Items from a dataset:
◇ ◇ ◇

import Summits.BirchSwinnertonDyer.BirchSwinnertonDyer.Theorems.SignedLowerHalvesSmallImageLowerHalfBothSignsRttCharRoadLocalShape
import Literature.NumberTheory.QuadraticFields.RingClassNumberFormula
import Literature.NumberTheory.LFunctions.RayClassCharacter
import HarnessLib

/-!
# Route `SignedLowerHalves`, crux L `SmallImageLowerHalfBothSigns` (item stmt-BirchSwinnertonDyer-23599), line `rtt_w3` v8 —
# preparatory lemmas for row J-glue (JD ⟸ J-char ∧ J-curve; spec `Cruxes/…/Lines/rtt_w3_JGLUE_spec.lean`)

LEAD `cruxlead-stmt-BirchSwinnertonDyer-23599` g5; helper `--supports stmt-BirchSwinnertonDyer-23599`; THEOREMS ONLY, no `sorry`; closes nothing;
BSD / crux L / J are not proved by this.

The J-glue (spec: `charRoadJD_of_curveSide`) matches the curve side `χW(w) = art(w)·(−p)^{deg w}` with the character side
`θ(res w) = e⁻¹(ψ v)^{deg w}·f₀(art w)` (J-char p761160). Four of its elementary inputs, isolated here:
* `psi_eq_neg_natCast_of_asIdeal_eq_span` — ON THE CRUX'S BINDERS `ψ(𝔭) = −p` at the inert `𝔭 = (p)`: centrality `ψ((n)) = (d_K/n)·n` at `n = p`
  (odd, prime to `d_K·N𝔪`), `idealPow_asIdeal`, and `(d_K/p) = −1` ⟺ `(p)` prime (`RingClass.isPrime_span_natCast_iff_jacobiSym_eq_neg_one`);
  hence `e⁻¹(ψ 𝔭) = −p` in `ℚ̄_p` (`symm_psi_eq_neg_natCast`);
* `eq_of_natCast_mem_of_asIdeal_eq_span` — `(p)` prime ⇒ it is the ONLY place above `p` (input of `exists_continuous_localEmbedding_of_forall_eq`);
* `not_le_asIdeal_of_card_quot` — `#(𝓞_K/𝔭) = p²` and `p ∤ d_K·N𝔪` ⇒ `𝔪 ≰ 𝔭` (the `¬ 𝔪 ≤ v` input of J-char's local clause);
* `smul_cofreeMk_of_rank_one` — for a RANK-ONE framed `θ`, `g ∈ G` acts on `(F/𝒪)(θ) = Cofree θ F` by the scalar `θ(g)₀₀ ∈ 𝒪` (the shape in which
  the equivariance of `j = (f₀ mod 𝒪) ∘ α` is checked).

References: [Cox2013, §5.B Prop. 5.16]; [NeukirchANT1999, Ch. VII §6]; [EmertonPollackWeston2006, §3.1].
-/

set_option autoImplicit false
-- D-0017: single-problem summit, the namespace repeats the problem name by design.
set_option linter.dupNamespace false
noncomputable section

open scoped NumberField MatrixGroups
open NumberField IsDedekindDomain Polynomial Field
  Literature.NumberTheory.GaloisRepresentations Literature.NumberTheory.LFunctions
  Literature.NumberTheory.EllipticCurves Literature.NumberTheory.QuadraticFields

namespace Summit.BirchSwinnertonDyer.BirchSwinnertonDyer.Theorems.SmallImageRttCharRoad

/-! ## §1 Arithmetic of the inert place on the crux's binders -/

section Inert

variable {K : Type} [Field K] [NumberField K]

/-- **`ψ(𝔭) = −p` at the inert `𝔭 = (p)`** from the centrality clause `ψ((n)) = (d_K/n)·n^{2−1}` (odd `n` prime to `d_K·N𝔪`) of the crux's
exported Grössencharakter, `p ∤ d_K·N𝔪`, and the decomposition law `(p)` prime ⟺ `(d_K/p) = −1`. [cite: Cox2013, §5.B Prop. 5.16, p. 105] -/
theorem psi_eq_neg_natCast_of_asIdeal_eq_span (hK2 : Module.finrank ℚ K = 2) {p : ℕ} [Fact p.Prime] (hp : p ≠ 2)
    {𝔪 : Ideal (𝓞 K)} {ψ : HeightOneSpectrum (𝓞 K) → ℂ}
    (hneb : ∀ n : ℕ, Odd n → n.Coprime ((NumberField.discr K).natAbs * Ideal.absNorm 𝔪) →
      idealPow K ψ (Ideal.span {(n : 𝓞 K)}) = (jacobiSym (NumberField.discr K) n : ℂ) * (n : ℂ) ^ (2 - 1))
    (hpD : ¬ p ∣ (NumberField.discr K).natAbs * Ideal.absNorm 𝔪)
    {v : HeightOneSpectrum (𝓞 K)} (hv : v.asIdeal = Ideal.span {(p : 𝓞 K)}) : ψ v = -(p : ℂ) := by
  have hp' : p.Prime := Fact.out
  have h1 := hneb p (hp'.odd_of_ne_two hp) ((Nat.Prime.coprime_iff_not_dvd hp').2 hpD)
  rw [← hv, idealPow_asIdeal] at h1
  have hprime : (Ideal.span {(p : 𝓞 K)}).IsPrime := hv ▸ v.isPrime
  have hj := (RingClass.isPrime_span_natCast_iff_jacobiSym_eq_neg_one hK2 hp' hp).1 hprime
  rw [h1, hj]
  push_cast
  ring

/-- Hence `e⁻¹(ψ 𝔭) = −p` in `ℚ̄_p` for every `e : ℚ̄_p ≃ ℂ`. [cite: Cox2013, §5.B Prop. 5.16, p. 105] -/
theorem symm_psi_eq_neg_natCast (hK2 : Module.finrank ℚ K = 2) {p : ℕ} [Fact p.Prime] (hp : p ≠ 2)
    {𝔪 : Ideal (𝓞 K)} {ψ : HeightOneSpectrum (𝓞 K) → ℂ}
    (hneb : ∀ n : ℕ, Odd n → n.Coprime ((NumberField.discr K).natAbs * Ideal.absNorm 𝔪) →
      idealPow K ψ (Ideal.span {(n : 𝓞 K)}) = (jacobiSym (NumberField.discr K) n : ℂ) * (n : ℂ) ^ (2 - 1))
    (hpD : ¬ p ∣ (NumberField.discr K).natAbs * Ideal.absNorm 𝔪)
    {v : HeightOneSpectrum (𝓞 K)} (hv : v.asIdeal = Ideal.span {(p : 𝓞 K)}) (e : PadicAlgCl p ≃+* ℂ) :
    e.symm (ψ v) = -(p : PadicAlgCl p) := by
  rw [psi_eq_neg_natCast_of_asIdeal_eq_span hK2 hp hneb hpD hv, map_neg, map_natCast]

omit [NumberField K] in
/-- **`(p)` prime ⇒ it is the only place above `p`** (maximality of nonzero primes in a Dedekind domain).
[cite: NeukirchANT1999, Ch. I §3 Thm. (3.1)] -/
theorem eq_of_natCast_mem_of_asIdeal_eq_span [NumberField K] {p : ℕ} {v w : HeightOneSpectrum (𝓞 K)}
    (hv : v.asIdeal = Ideal.span {(p : 𝓞 K)}) (hw : (p : 𝓞 K) ∈ w.asIdeal) : w = v := by
  have hle : v.asIdeal ≤ w.asIdeal := by
    rw [hv, Ideal.span_le, Set.singleton_subset_iff]
    exact hw
  exact HeightOneSpectrum.ext (((v.isPrime.isMaximal v.ne_bot).eq_of_le w.isPrime.ne_top hle).symm)

/-- **`𝔪 ≰ 𝔭`** when `#(𝓞_K/𝔭) = p²` and `p ∤ d_K·N𝔪` (`N𝔭 = p² ∣ N𝔪` otherwise). [cite: NeukirchANT1999, Ch. I §6] -/
theorem not_le_asIdeal_of_card_quot {p : ℕ} [Fact p.Prime] {𝔪 : Ideal (𝓞 K)} {v : HeightOneSpectrum (𝓞 K)}
    (hcard : Nat.card (𝓞 K ⧸ v.asIdeal) = p ^ 2) (hpD : ¬ p ∣ (NumberField.discr K).natAbs * Ideal.absNorm 𝔪) :
    ¬ 𝔪 ≤ v.asIdeal := by
  intro h
  have hdvd : Ideal.absNorm v.asIdeal ∣ Ideal.absNorm 𝔪 := Ideal.absNorm_dvd_absNorm_of_le h
  rw [Ideal.absNorm_apply, Submodule.cardQuot_apply, hcard] at hdvd
  exact hpD (Dvd.dvd.mul_left ((dvd_pow_self p two_ne_zero).trans hdvd) _)

end Inert

/-! ## §2 The rank-one cofree module: the Galois action is scalar -/

section RankOne

variable {G : Type*} [Group G] [TopologicalSpace G] {𝒪 : Type*} [CommRing 𝒪] [TopologicalSpace 𝒪]
  (F : Type*) [Field F] [Algebra 𝒪 F]

/-- **On `(F/𝒪)(θ) = Cofree θ F` for a RANK-ONE framed `θ`, `g` acts by the scalar `θ(g)₀₀ ∈ 𝒪`** (`smul_cofreeMk`, `mulVec` on `Fin 1`).
[cite: EmertonPollackWeston2006, §3.1 (arXiv:math/0404484 p. 17)] -/
theorem smul_cofreeMk_of_rank_one (θ : FramedRep G 𝒪 1) (g : G) (x : Fin 1 → F) :
    g • GreenbergSelmer.cofreeMk F θ x =
      (((θ g : GL (Fin 1) 𝒪) : Matrix (Fin 1) (Fin 1) 𝒪) 0 0) • GreenbergSelmer.cofreeMk F θ x := by
  rw [GreenbergSelmer.smul_cofreeMk, ← map_smul]
  congr 1
  ext i
  rw [GreenbergSelmer.fracRepresentation_apply_apply, Matrix.mulVec, dotProduct, Fin.sum_univ_one, Pi.smul_apply,
    Matrix.map_apply, Fin.eq_zero i, Algebra.smul_def]

end RankOne

end Summit.BirchSwinnertonDyer.BirchSwinnertonDyer.Theorems.SmallImageRttCharRoad

end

◇ ◇ ◇

§ **TASK OBJECTIVE**
Which of the lines above carry the string "import"? Copy every one.

§ **TASK RESULT**
import Summits.BirchSwinnertonDyer.BirchSwinnertonDyer.Theorems.SignedLowerHalvesSmallImageLowerHalfBothSignsRttCharRoadLocalShape
import Literature.NumberTheory.QuadraticFields.RingClassNumberFormula
import Literature.NumberTheory.LFunctions.RayClassCharacter
import HarnessLib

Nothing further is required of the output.